Even so, the Messerschmitt Me 163 B entered Luftwaffe service with a dedicated rocket unit, JG 400, in May 1944, three years after the first flight of the prototype.
Despite its inherent risks and limited endurance, the Me 163 was thrilling to fly thanks to its high speed, remarkable rate of climb and positive controls. Between 9 and 16 aerial victories were claimed for the loss of 10 Komets, but the aircraft’s short range and rocket fuel shortages limited its impact on the outcome of the war.
Around 370 Messerschmitt Me 163s were built in total.
Previous 1/32 scale Me 163 Release
Hasegawa released a 1/32 scale Messerschmitt Me 163 B Komet in 1973, an era of poor detail, questionable accuracy, raised panel lines and gimmicky moving parts.
However, Hasegawa’s Komet was not a bad kit at the time, being accurate in profile and plan, with raised but fairly restrained surface detail and lacking any clunky hinges or movable control surfaces.
The kit was made up from a modest 53 parts in somewhat brittle light grey plastic and another three parts in clear. It featured a very basic Walter rocket engine and the rear fuselage was moulded separately so that it could be removed to display the powerplant.
Surface detail included faint raised panel lines and a peculiar cross-hatched texture on the control surfaces. Some raised rivets were present too.
Enter Meng with a brand new 21st century edition of the Messerschmitt Me 163 B in 1/32 scale.
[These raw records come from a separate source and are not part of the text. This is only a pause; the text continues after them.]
import Summits.QuantumFields.YangMills.Theorems.SwapVirialDeficitSwapRingMeanActionFixedL
import Summits.QuantumFields.YangMills.Theorems.SwapVirialDeficitToronSoftnessSharpOfTubeLaw
import HarnessLib

/-!
# The fixed-`L` RELATIVE MEAN-ACTION GAP of the σ-glued ring, modulo the two sharp state-density laws
# (fixed-`L` row of the parent crux ⟨stmt-QuantumFields-24194⟩ `SwapVirialDeficit.SwapMeanActionGap`, conditional on the OPEN periodic tube-volume law
# ⟨24497⟩ `ToronValleyVolume.ToronTubeVolumeLaw` and on the principal σ-sector sharp state density (LINE «sharp-sigma» on ⟨24197⟩); free-hands support of ⟨24197⟩)

★★ `swap_meanActionGap_fixedL_of_laws` — IF the periodic toron-valley tube volume law ⟨24497⟩ holds (whence ✓`SectorMixture.toronSoftnessSharp_of_toronTubeVolumeLaw`:
`β(log Z)′ ≥ 12βL⁴ − 9L⁴ + 3/2 − ε` on windows, in particular at every fixed `L ≥ L₀` for `β ≥ β₀(L)`) AND the principal σ-sector deficit `F^S_{000}` has a
sharp state density at `L` (✓`swap_meanAction_fixedL_of_principalLaw`: `β(log Z^S)′ = 12βL⁴ − (9L⁴ − 1) + O(β^{−θ''})`), THEN at that `L`, for all large `β`,
`β·(log Z^S)′(β) − β·(log Z)′(β) ≤ −1/4`: the σ-glued ring is STIFFER than the periodic one by a fixed amount of mean action — the fixed-`L` instance, with
`c = 1/4`, of `SwapMeanActionGap` (prediction `c → 1/2 + 1/log β`, instrument j320281: `0.483 ± 0.038`).
HONEST LABEL: fixed-`L` bookkeeping CONDITIONAL on two OPEN sharp laws (⟨24497⟩ and the principal σ state density); the crux ⟨24194⟩ is window-uniform and
stays OPEN, as do ⟨24197⟩/⟨24196⟩/⟨24497⟩; the Yang–Mills mass gap is NOT proved; no summit is proved by a line.
Width seat ym-line-sfw-p2-w2 g55 (cell ym-idea-1, free hands; own crux ⟨22884⟩ blocked-on ⟨19935⟩), `--supports stmt-QuantumFields-24197`.
THEOREMS ONLY (0 `def`, 0 `sorry`), standard axioms.  References: [cite: tHooft1979]; [cite: Luscher1983, §2]; [cite: Griffiths1964]; [cite: TomboulisYaffe1985]; [folklore].
-/

set_option autoImplicit false

noncomputable section

open MeasureTheory Set Filter Topology
open scoped BigOperators ENNReal Nat
open Literature.MathematicalPhysics.QuantumFieldTheory hiding SU2
open Literature.MathematicalPhysics.QuantumLattice

namespace Summit.QuantumFields.YangMills.Theorems.SwapVirialDeficit.SwapRing

open Summit.QuantumFields.YangMills.Theorems.FemtoTransferGap
open Summit.QuantumFields.YangMills.Theorems.FemtoTransferGap.TT
open Summit.QuantumFields.YangMills.Theorems.VirialFluxGap.RingDeficit
open Summit.QuantumFields.YangMills.Theorems.SwapVirialDeficit.SectorMixture (toronSoftnessSharp_of_toronTubeVolumeLaw)

/-- ★★ **THE FIXED-`L` RELATIVE GAP, modulo the two sharp laws.**  From the periodic tube-volume law ⟨24497⟩ (through
✓`toronSoftnessSharp_of_toronTubeVolumeLaw` at `ε = 1/8`, restricted to fixed `L ≥ L₀`) and the sharp state density of `F^S_{000}` at `L` (through
✓`swap_meanAction_fixedL_of_principalLaw`, deviation `≤ 1/8` eventually): `β(log Z^S)′ − β(log Z)′ ≤ (12βL⁴ − 9L⁴ + 1 + 1/8) − (12βL⁴ − 9L⁴ + 3/2 − 1/8) = −1/4`
for all `β ≥ β₀(L)`. [cite: tHooft1979] [cite: Griffiths1964] [cite: TomboulisYaffe1985] -/
theorem swap_meanActionGap_fixedL_of_laws (hV : Summit.QuantumFields.YangMills.Theses.ToronValleyVolume.ToronTubeVolumeLaw) :
    ∃ L₀ : ℕ, ∀ (L : ℕ) [NeZero L], L₀ ≤ L → ∀ {v κ θ t₀ : ℝ}, 0 < v → 0 ≤ κ → 0 < θ → θ ≤ 1 → 0 < t₀ →
      (∀ t : ℝ, 0 < t → t ≤ t₀ →
        |(ringMeasure L).real {P | swapRingDeficit L (fun _ => false) P ≤ t} / (v * t ^ (9 * L ^ 4 - 1)) - 1| ≤ κ * t ^ θ) →
      ∃ β₀ : ℝ, ∀ β : ℝ, β₀ ≤ β →
        β * deriv (fun b : ℝ => Real.log (TT.twistTrace L b (2 * L))) β -
          β * deriv (fun b : ℝ => Real.log (TT.physTrace L b (2 * L))) β ≤ -(1 / 4 : ℝ) := by
  -- the periodic side: sharp toron softness at `ε = 1/8` on a window, hence at every fixed `L ≥ L₀`
  obtain ⟨a, ha, βp, L₀, hper⟩ := toronSoftnessSharp_of_toronTubeVolumeLaw hV (1 / 8) (by norm_num)
  refine ⟨L₀, fun L _ hL v κ θ t₀ hv hκ hθ hθ1 ht₀ hvol => ?_⟩
  -- the swap side: the fixed-`L` mean action modulo the principal law, deviation `≤ 1/8` eventually
  obtain ⟨K, θ'', β₂, hθ'', hswap⟩ := swap_meanAction_fixedL_of_principalLaw L hv hκ hθ hθ1 ht₀ hvol
  have hK : Tendsto (fun b : ℝ => K * b ^ (-θ'')) atTop (𝓝 0) := by
    have h1 := (tendsto_rpow_neg_atTop hθ'').const_mul K
    rw [mul_zero] at h1
    exact h1
  -- the window condition `L ≤ β^a` holds at fixed `L` for all large `β`
  have hwin : ∀ᶠ β : ℝ in atTop, (L : ℝ) ≤ β ^ a :=
    (tendsto_rpow_atTop ha).eventually_ge_atTop (L : ℝ)
  obtain ⟨β₀, hβ₀⟩ := (((hK.eventually (Iic_mem_nhds (by norm_num : (0 : ℝ) < 1 / 8))).and hwin).and
    ((eventually_ge_atTop β₂).and (eventually_ge_atTop βp))).exists_forall_of_atTop
  refine ⟨β₀, fun β hβ => ?_⟩
  obtain ⟨⟨hsmall, hLa⟩, ⟨hb2, hbp⟩⟩ := hβ₀ β hβ
  have hsmall' : K * β ^ (-θ'') ≤ 1 / 8 := hsmall
  have hS := abs_le.1 ((hswap β hb2).trans hsmall')
  have hP := hper β hbp L hL hLa
  linarith [hS.2, hP]

end Summit.QuantumFields.YangMills.Theorems.SwapVirialDeficit.SwapRing

end
import Summits.ResolutionOfSingularities.ResolutionOfSingularities.Theorems.HilbertSamuelEliminationSigmaMaxModificationsCorridor3WLadderMovingTwoCensus2
import HarnessLib

/-!
# [OURS · L1 W4.2] The one-step strata kernels (K-ctr-pt) / (K-ctr-cv) in STRATEGY-FREE («bare») form — bricks for the E-port
# `StrataCentreMembersCleanFromσE` of (K-ctr) to boundary-reading strategies (crux `SigmaMaxModifications` stmt-ResolutionOfSingularities-18506 /
# conjunct stmt-…-19249, line `w_ladder`, CORE (W) binder; `--supports 19249`, helper)

Seat res-D-pv-038 (gen 9), res-L1-w42-plan-1 desk assignment 2026-08-27T16:15:26Z «(K-ctr)From_h = the E-PORT `StrataCentreMembersCleanFromσE`».
Sorry-free PROOF file, no definition, no named fact beyond the (F1♯) doors and CJS Thm. 3.6 taken BY NAME. OURS bookkeeping for the W4.2 crux
chain (cell res-hironaka); NOT a statement of [Hironaka2017] nor of [CossartJannsenSaito2020]. AI-written; AI review is weaker than expert review.

The tree's one-step kernels behind (K-ctr) — res-L1-w42-stub-4's `StepProjection.pointGerm_members_clean_geomDir` (point germ of the centre,
`…StrataCentrePointGermGeomDir`) and `strataCurveCentreDominantClean_of_geomDir` (curve germ, `…StrataCentreCurveDominantCleanGeomDir`, the β-twin
of this seat's p527476) — are typed against the CJS oracle `R` (`StepProjection R`, `IsCanonicalStep R`, `CycleInv`/`StateGood`), although their
geometric content only needs: the step IS the blow-up `Bℓ_C(X_n) → X_n` read at a closed near point, `C` permissible inside `X_n(ν)`, and the
stages are maximal origins (finite type over a field, reduced, `dim ≤ 3`, `ν` maximal). This file re-proves them in that BARE form — the
step data `(L′, P′, x′)` with `s′ = ⟨Bℓ_C, _, L′, P′, x′⟩`, `f = eqToHom ≫ π_C` passed explicitly, the stages as `IsMaximalOrigin p 3 ν` —
so that ANY step relation (the oracle's `CanonicalNearStep R`, the σ-layer's `CanonicalNearStepσE σ`) feeds them:

* §0 plumbing for the bare step (`base_pt`, `isBlowup`);
* §1 `pointGerm_members_clean_bare` — stub-4's localisation proof verbatim after its first five lines;
* §2 `curveGerm_dominant_clean_bare` — stub-4's curve-germ proof verbatim with the stage facts supplied by `IsMaximalOrigin` (through
  `IsMaximalOrigin.exists_cycleInv` at the initial marked stage, whose conclusions only mention `W` and `pt`).

The dispatch and the σE row are in the companion `…Corridor3WLadderHybridLowCentreClean`.

[OURS · L1 W4.2; AI-written] [cite: CossartJannsenSaito2020, Thm. 3.14, Thm. 3.6, Prop. 6.31, Def. 6.38 (ii), Rem. 6.29 (1)]
-/

noncomputable section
The model is presented inside a white slip cover with a cutout revealing only the artwork of the Me 163 - very upmarket. If model packaging was designed by Apple, this is how it would look!
With the slip cover off, the entire box art scene is revealed.
Meng’s 1/32 scale Messerschmitt Me 163 B comprises 148 parts in grey plastic, 29 in black, 10 in clear, two photo-etched frets, five parts in black vinyl and markings for three aircraft.
Surface texture features crisply recessed panel lines. The fuselage and fin boast some extremely fine lines of rivets. You can just barely see them at certain angles in the accompanying photographs.
The wings are smooth except for the inspection hatches and the recesses for the speed brakes – quite correct for their wooden structure.
Cockpit detail is very good straight from the box. Photo-etched harness straps are supplied, and the option for either a very nice plastic instrument panel or a multi-part photo-etched item is offered.
Either way, you’ll be able to use the individual instrument dials provided on the kit decal sheet. The instructions clearly indicate which dials go where. The clear quarter windows at the top of the rear cockpit bulkhead are also provided as separate parts. Another nice touch is the oxygen hose moulded to the regulator. The only additions you might consider are toe straps for the rudder pedals.
The HKW109-509A rocket engine is a lovely little model in its own right, with cables and hydraulics all delicately moulded as plastic parts. The T-Stoff fuel tank also features nice structural detail, as does the interior of the rear fuselage halves.
Ammo feeds for either the MK108 30mm cannon or MG151/20 20mm cannon are supplied, including exposed shell detail at the top of the trays. The rows of shells are supplied separately, which will make painting easier. The cannons themselves are very well detailed too, including rather clever hollow moulding of the barrel ends. The inspection panels in the wing roots are separate, so you may display the breeches if you wish.
The landing skid and handling dolly are also well done. An extended skid retraction mechanism is included. If you wish to display the model with the skid retracted, you may simply omit the retraction mechanism.
The fixed leading edge slats, the trim flaps, the speed brakes, the elevons and the rudder are all provided as separate parts. After checking a number of sources, I found a German technical drawing that labelled the lower wing speed brakes as “Lande Klappe” (landing flap), and the conventional flap position as “Trimmklappe” (trim flap). It would seem likely that the “Lande Klappe” would initially be used to reduce speed before landing, and the “Trimmklappe” applied as required closer to landing speed. The speed brake is provided as a photo-etched part with plastic actuators provided for the deployed position. The brakes may be glued shut if you wish.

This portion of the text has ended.